• [Description of the task]: Look through the material below. Return exactly the lines from the one with "route: the factor" through the one with "between its threshold", both included.

• [Records for the exercise]:
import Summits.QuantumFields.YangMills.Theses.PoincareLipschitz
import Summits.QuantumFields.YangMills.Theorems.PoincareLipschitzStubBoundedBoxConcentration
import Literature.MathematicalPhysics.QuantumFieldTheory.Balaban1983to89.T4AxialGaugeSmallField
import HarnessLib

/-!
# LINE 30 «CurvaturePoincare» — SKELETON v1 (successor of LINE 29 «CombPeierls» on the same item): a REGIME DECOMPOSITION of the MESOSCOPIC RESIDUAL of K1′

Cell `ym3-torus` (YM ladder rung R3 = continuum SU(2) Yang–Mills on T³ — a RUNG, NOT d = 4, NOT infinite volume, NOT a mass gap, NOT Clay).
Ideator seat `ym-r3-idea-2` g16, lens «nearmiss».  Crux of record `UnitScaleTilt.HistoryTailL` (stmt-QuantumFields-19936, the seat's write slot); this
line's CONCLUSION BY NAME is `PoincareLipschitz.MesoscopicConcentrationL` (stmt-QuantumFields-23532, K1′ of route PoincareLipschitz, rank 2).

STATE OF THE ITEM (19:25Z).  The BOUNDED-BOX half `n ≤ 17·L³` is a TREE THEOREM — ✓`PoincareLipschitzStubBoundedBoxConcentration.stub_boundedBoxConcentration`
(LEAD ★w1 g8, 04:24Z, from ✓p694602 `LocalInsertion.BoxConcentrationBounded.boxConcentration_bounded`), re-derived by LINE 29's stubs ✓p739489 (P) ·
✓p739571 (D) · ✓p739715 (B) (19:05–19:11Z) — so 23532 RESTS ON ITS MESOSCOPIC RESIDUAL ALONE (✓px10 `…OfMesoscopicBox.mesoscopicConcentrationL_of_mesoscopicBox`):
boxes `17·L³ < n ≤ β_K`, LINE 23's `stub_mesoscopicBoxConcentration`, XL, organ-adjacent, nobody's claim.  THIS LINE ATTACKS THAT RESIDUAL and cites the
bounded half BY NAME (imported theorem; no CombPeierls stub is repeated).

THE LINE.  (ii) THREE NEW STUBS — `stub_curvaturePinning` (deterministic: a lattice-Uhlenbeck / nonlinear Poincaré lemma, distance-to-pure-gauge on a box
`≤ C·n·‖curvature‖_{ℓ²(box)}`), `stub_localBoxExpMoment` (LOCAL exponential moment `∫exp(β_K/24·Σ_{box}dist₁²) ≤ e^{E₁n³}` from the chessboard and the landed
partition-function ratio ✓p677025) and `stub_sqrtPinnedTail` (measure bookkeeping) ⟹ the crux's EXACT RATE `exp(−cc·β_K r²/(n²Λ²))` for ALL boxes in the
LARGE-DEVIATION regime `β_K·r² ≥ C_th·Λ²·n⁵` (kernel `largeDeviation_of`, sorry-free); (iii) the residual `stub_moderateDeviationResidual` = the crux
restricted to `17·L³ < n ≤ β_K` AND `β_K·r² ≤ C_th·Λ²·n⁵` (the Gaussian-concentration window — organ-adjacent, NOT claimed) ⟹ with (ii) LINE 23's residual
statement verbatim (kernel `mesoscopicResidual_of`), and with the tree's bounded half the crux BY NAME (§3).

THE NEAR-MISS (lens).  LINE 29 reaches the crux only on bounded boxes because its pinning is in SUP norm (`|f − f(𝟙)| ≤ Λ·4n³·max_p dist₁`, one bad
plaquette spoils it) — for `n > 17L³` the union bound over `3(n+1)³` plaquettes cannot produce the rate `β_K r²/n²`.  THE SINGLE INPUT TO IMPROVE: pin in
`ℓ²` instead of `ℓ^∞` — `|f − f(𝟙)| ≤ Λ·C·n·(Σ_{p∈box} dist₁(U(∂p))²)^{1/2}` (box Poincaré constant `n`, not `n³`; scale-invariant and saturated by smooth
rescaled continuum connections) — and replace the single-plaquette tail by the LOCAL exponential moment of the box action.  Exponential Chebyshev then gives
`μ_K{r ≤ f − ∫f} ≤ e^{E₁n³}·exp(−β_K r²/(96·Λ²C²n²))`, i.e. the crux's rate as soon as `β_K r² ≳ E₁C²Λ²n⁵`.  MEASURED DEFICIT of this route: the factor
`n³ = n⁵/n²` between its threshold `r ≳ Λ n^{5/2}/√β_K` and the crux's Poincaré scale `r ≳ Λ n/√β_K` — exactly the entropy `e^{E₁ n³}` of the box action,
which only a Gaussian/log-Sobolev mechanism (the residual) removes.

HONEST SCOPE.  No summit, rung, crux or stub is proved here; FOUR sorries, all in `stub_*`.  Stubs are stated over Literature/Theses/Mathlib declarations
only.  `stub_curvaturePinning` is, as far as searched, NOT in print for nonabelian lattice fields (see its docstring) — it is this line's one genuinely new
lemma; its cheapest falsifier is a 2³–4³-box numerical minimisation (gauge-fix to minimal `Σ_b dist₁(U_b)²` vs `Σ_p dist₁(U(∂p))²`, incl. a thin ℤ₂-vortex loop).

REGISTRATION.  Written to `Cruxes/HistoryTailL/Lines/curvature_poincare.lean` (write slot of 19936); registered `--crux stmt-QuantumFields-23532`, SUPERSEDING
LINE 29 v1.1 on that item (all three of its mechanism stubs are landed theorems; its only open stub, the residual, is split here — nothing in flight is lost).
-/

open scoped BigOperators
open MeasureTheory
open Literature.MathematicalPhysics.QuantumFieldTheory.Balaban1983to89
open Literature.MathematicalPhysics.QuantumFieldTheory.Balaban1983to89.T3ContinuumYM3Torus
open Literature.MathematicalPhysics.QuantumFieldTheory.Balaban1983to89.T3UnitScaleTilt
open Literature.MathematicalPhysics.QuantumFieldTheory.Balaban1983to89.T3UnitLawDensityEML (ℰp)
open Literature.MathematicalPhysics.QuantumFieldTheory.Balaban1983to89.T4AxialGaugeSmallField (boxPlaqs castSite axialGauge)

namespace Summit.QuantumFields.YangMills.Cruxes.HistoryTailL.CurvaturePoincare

• [Exercise output]:
`μ_K{r ≤ f − ∫f} ≤ e^{E₁n³}·exp(−β_K r²/(96·Λ²C²n²))`, i.e. the crux's rate as soon as `β_K r² ≳ E₁C²Λ²n⁵`.  MEASURED DEFICIT of this route: the factor
`n³ = n⁵/n²` between its threshold `r ≳ Λ n^{5/2}/√β_K` and the crux's Poincaré scale `r ≳ Λ n/√β_K` — exactly the entropy `e^{E₁ n³}` of the box action,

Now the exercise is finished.